▶ [WHAT THE TASK ASKS] One part of the entries below is wanted: the lines from the one containing "EuclideanSpace ℝ (Fin 3))‖" through the one containing "exact ENNReal.ofReal_le_ofReal (mul_le_mul_of_nonneg_right". Write those out exactly and nothing else.

Dataset items

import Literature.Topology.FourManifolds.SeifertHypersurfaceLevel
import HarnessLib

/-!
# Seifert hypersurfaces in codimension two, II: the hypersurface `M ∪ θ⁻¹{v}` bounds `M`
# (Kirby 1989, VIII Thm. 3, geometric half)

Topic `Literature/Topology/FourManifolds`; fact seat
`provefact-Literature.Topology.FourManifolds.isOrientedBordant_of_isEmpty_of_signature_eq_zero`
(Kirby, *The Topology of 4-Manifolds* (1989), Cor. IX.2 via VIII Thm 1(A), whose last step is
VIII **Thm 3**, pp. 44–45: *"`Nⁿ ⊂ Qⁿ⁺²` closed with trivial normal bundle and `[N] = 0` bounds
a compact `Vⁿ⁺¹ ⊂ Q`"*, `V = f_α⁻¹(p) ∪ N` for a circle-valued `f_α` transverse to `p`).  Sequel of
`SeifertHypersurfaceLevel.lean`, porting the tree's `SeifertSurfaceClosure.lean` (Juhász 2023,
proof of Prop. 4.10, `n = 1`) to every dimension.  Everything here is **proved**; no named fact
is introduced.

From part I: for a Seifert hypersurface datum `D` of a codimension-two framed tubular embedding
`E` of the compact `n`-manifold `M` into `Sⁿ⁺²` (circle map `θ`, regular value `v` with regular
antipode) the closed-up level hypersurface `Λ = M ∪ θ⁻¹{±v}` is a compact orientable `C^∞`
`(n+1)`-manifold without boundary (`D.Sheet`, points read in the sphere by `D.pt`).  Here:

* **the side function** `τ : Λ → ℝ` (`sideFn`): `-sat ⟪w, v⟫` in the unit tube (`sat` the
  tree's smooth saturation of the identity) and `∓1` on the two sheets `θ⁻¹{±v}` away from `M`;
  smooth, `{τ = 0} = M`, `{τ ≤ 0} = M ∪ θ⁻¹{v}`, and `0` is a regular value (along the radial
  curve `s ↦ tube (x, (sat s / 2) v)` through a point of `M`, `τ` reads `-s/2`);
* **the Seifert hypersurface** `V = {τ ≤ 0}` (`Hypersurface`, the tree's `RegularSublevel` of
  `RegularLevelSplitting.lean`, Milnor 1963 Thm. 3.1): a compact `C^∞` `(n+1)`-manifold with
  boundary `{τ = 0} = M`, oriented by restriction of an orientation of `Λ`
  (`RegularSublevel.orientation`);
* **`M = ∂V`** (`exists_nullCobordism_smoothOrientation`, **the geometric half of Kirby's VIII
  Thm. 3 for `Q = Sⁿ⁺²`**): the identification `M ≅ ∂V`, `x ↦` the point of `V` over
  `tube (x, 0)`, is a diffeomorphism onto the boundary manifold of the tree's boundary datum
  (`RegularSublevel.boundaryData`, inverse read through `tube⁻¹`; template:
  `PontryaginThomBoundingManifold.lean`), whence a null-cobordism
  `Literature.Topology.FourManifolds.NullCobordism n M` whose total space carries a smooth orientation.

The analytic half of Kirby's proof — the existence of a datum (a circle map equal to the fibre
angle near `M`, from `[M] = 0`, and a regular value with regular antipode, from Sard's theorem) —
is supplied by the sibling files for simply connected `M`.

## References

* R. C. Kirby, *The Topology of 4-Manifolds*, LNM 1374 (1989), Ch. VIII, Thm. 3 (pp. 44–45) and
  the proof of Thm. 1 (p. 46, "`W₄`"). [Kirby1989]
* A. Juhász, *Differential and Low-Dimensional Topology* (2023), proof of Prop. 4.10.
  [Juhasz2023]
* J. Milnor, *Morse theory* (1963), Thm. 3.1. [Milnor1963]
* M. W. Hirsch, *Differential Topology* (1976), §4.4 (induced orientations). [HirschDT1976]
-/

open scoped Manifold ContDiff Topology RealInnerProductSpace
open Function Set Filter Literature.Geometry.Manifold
--
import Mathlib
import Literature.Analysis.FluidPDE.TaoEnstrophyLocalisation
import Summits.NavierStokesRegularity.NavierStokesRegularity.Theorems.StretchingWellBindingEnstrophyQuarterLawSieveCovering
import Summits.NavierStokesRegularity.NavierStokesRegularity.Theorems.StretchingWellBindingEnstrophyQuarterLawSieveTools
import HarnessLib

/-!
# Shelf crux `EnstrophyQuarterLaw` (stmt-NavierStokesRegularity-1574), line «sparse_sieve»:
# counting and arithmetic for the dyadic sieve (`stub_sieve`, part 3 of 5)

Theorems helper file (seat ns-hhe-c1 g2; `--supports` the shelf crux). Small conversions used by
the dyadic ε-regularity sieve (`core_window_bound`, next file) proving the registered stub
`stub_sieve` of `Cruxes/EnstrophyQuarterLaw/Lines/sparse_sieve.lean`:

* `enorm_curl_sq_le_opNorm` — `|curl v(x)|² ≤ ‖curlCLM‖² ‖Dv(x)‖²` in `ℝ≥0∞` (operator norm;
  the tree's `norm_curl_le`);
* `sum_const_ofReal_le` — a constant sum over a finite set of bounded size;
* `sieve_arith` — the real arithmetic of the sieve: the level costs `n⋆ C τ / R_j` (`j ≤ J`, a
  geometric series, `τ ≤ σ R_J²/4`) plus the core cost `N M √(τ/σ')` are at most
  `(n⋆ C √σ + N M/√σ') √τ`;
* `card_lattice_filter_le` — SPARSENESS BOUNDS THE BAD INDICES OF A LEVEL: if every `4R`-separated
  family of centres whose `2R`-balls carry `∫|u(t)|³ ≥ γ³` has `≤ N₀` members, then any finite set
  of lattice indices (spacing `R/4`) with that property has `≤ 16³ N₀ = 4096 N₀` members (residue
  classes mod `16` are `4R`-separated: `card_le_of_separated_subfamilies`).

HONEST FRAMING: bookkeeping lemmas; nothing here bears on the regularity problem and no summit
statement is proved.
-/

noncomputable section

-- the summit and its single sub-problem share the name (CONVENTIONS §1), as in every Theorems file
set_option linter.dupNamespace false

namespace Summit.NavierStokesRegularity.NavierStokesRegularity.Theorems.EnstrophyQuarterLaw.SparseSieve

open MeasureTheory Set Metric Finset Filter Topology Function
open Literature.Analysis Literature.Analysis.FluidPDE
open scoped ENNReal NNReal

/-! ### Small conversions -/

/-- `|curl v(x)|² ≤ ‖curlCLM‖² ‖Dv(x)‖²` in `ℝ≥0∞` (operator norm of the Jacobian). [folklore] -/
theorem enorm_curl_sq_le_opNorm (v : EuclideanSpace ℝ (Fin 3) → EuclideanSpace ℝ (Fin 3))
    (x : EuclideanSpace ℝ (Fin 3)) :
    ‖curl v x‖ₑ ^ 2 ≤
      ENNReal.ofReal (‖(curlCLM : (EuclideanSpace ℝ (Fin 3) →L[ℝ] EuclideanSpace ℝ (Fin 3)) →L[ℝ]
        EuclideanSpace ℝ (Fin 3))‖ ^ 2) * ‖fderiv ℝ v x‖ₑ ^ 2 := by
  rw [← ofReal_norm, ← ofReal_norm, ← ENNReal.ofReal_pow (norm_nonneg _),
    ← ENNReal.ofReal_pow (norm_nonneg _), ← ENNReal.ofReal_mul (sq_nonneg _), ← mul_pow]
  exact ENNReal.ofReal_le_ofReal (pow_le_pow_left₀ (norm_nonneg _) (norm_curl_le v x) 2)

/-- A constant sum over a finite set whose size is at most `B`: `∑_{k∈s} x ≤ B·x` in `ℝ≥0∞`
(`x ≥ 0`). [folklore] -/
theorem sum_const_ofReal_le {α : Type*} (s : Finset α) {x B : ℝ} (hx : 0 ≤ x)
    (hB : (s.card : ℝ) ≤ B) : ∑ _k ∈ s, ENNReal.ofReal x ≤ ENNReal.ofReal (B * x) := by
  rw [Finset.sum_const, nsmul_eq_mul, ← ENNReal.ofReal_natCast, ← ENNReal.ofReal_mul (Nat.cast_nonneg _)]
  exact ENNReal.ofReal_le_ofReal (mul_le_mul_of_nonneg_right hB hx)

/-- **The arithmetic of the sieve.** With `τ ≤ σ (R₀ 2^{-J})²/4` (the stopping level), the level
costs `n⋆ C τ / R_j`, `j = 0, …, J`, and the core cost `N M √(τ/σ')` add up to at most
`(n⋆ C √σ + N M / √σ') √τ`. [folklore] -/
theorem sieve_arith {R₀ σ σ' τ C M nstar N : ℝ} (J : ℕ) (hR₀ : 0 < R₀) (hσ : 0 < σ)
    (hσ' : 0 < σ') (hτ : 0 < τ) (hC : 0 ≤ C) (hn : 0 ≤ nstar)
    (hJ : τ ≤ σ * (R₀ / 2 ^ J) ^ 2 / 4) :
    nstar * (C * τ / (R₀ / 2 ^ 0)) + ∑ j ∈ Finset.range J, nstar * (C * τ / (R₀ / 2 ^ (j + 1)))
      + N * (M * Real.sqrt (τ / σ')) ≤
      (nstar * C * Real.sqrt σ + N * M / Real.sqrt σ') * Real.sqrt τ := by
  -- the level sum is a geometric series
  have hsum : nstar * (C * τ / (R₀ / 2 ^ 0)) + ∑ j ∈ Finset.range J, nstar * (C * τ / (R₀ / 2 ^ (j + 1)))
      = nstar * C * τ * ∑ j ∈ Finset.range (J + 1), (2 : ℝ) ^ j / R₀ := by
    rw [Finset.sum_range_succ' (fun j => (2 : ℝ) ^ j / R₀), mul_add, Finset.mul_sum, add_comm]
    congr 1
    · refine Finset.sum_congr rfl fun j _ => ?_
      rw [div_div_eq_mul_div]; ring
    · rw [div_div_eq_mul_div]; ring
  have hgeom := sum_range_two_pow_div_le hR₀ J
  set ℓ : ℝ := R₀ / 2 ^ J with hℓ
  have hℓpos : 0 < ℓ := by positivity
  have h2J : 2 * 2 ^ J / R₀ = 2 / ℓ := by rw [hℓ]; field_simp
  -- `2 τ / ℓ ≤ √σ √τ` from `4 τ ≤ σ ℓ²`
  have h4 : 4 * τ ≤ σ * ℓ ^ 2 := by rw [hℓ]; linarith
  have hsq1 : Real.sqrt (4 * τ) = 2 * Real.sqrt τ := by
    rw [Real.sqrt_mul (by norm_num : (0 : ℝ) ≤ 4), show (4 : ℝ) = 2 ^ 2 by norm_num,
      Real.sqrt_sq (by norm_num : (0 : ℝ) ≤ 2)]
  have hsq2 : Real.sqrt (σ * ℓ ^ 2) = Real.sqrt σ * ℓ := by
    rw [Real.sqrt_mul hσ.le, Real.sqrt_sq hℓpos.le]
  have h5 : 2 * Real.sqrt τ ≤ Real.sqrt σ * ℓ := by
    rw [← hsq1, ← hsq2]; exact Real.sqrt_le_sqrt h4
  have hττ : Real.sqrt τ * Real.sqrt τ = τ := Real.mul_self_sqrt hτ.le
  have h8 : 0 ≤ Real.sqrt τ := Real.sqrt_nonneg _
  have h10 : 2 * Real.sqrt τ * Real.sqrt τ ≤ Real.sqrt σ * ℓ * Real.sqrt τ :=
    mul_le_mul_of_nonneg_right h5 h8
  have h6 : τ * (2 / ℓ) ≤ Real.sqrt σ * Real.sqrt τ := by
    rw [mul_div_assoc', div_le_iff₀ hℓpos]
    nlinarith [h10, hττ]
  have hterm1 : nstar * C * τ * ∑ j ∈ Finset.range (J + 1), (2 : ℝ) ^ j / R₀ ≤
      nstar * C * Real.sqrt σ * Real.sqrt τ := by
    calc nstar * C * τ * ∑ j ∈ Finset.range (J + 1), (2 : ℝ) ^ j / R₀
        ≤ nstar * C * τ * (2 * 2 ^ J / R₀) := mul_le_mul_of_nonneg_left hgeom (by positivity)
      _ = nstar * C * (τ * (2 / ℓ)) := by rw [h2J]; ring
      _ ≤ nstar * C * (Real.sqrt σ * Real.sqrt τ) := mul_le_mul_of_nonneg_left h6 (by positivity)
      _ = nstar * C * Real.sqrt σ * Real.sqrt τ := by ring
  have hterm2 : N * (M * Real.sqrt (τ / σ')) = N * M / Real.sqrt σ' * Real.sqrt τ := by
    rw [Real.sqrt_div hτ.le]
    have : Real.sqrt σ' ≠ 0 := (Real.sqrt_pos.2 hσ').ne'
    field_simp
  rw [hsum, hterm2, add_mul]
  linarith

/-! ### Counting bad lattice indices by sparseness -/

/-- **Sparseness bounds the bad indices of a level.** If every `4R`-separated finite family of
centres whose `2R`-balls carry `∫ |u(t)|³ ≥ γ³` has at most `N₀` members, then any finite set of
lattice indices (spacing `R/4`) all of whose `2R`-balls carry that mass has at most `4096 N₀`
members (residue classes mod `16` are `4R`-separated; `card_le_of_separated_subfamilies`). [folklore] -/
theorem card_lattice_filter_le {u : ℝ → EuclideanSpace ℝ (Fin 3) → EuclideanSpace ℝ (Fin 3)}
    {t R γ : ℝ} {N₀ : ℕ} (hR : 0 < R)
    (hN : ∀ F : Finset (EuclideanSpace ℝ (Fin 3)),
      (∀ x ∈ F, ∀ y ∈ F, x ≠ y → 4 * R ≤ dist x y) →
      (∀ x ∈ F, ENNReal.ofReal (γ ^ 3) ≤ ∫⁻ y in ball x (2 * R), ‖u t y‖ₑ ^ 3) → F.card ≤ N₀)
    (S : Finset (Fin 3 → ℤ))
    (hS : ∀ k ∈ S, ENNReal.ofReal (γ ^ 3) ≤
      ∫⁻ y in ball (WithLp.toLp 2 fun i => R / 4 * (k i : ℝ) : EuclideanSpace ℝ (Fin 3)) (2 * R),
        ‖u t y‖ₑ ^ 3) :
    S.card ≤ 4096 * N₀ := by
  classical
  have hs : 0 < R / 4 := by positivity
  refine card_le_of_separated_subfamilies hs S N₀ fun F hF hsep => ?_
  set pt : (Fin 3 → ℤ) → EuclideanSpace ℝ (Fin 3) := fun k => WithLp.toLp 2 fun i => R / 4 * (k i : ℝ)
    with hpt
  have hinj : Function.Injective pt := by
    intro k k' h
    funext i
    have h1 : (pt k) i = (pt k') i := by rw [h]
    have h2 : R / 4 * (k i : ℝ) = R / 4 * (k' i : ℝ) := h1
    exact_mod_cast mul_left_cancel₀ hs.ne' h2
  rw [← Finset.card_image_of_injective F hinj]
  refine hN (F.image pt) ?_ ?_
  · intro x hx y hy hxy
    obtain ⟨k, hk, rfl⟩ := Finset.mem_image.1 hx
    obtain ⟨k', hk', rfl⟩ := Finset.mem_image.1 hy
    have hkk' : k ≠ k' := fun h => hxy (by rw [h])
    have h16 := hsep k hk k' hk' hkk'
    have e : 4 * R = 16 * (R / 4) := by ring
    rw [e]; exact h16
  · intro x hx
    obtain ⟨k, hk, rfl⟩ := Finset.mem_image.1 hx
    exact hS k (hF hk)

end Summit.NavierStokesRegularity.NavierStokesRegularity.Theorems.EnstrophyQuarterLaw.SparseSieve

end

▶ [OUTPUT BELOW]
        EuclideanSpace ℝ (Fin 3))‖ ^ 2) * ‖fderiv ℝ v x‖ₑ ^ 2 := by
  rw [← ofReal_norm, ← ofReal_norm, ← ENNReal.ofReal_pow (norm_nonneg _),
    ← ENNReal.ofReal_pow (norm_nonneg _), ← ENNReal.ofReal_mul (sq_nonneg _), ← mul_pow]
  exact ENNReal.ofReal_le_ofReal (pow_le_pow_left₀ (norm_nonneg _) (norm_curl_le v x) 2)

/-- A constant sum over a finite set whose size is at most `B`: `∑_{k∈s} x ≤ B·x` in `ℝ≥0∞`
(`x ≥ 0`). [folklore] -/
theorem sum_const_ofReal_le {α : Type*} (s : Finset α) {x B : ℝ} (hx : 0 ≤ x)
    (hB : (s.card : ℝ) ≤ B) : ∑ _k ∈ s, ENNReal.ofReal x ≤ ENNReal.ofReal (B * x) := by
  rw [Finset.sum_const, nsmul_eq_mul, ← ENNReal.ofReal_natCast, ← ENNReal.ofReal_mul (Nat.cast_nonneg _)]
  exact ENNReal.ofReal_le_ofReal (mul_le_mul_of_nonneg_right hB hx)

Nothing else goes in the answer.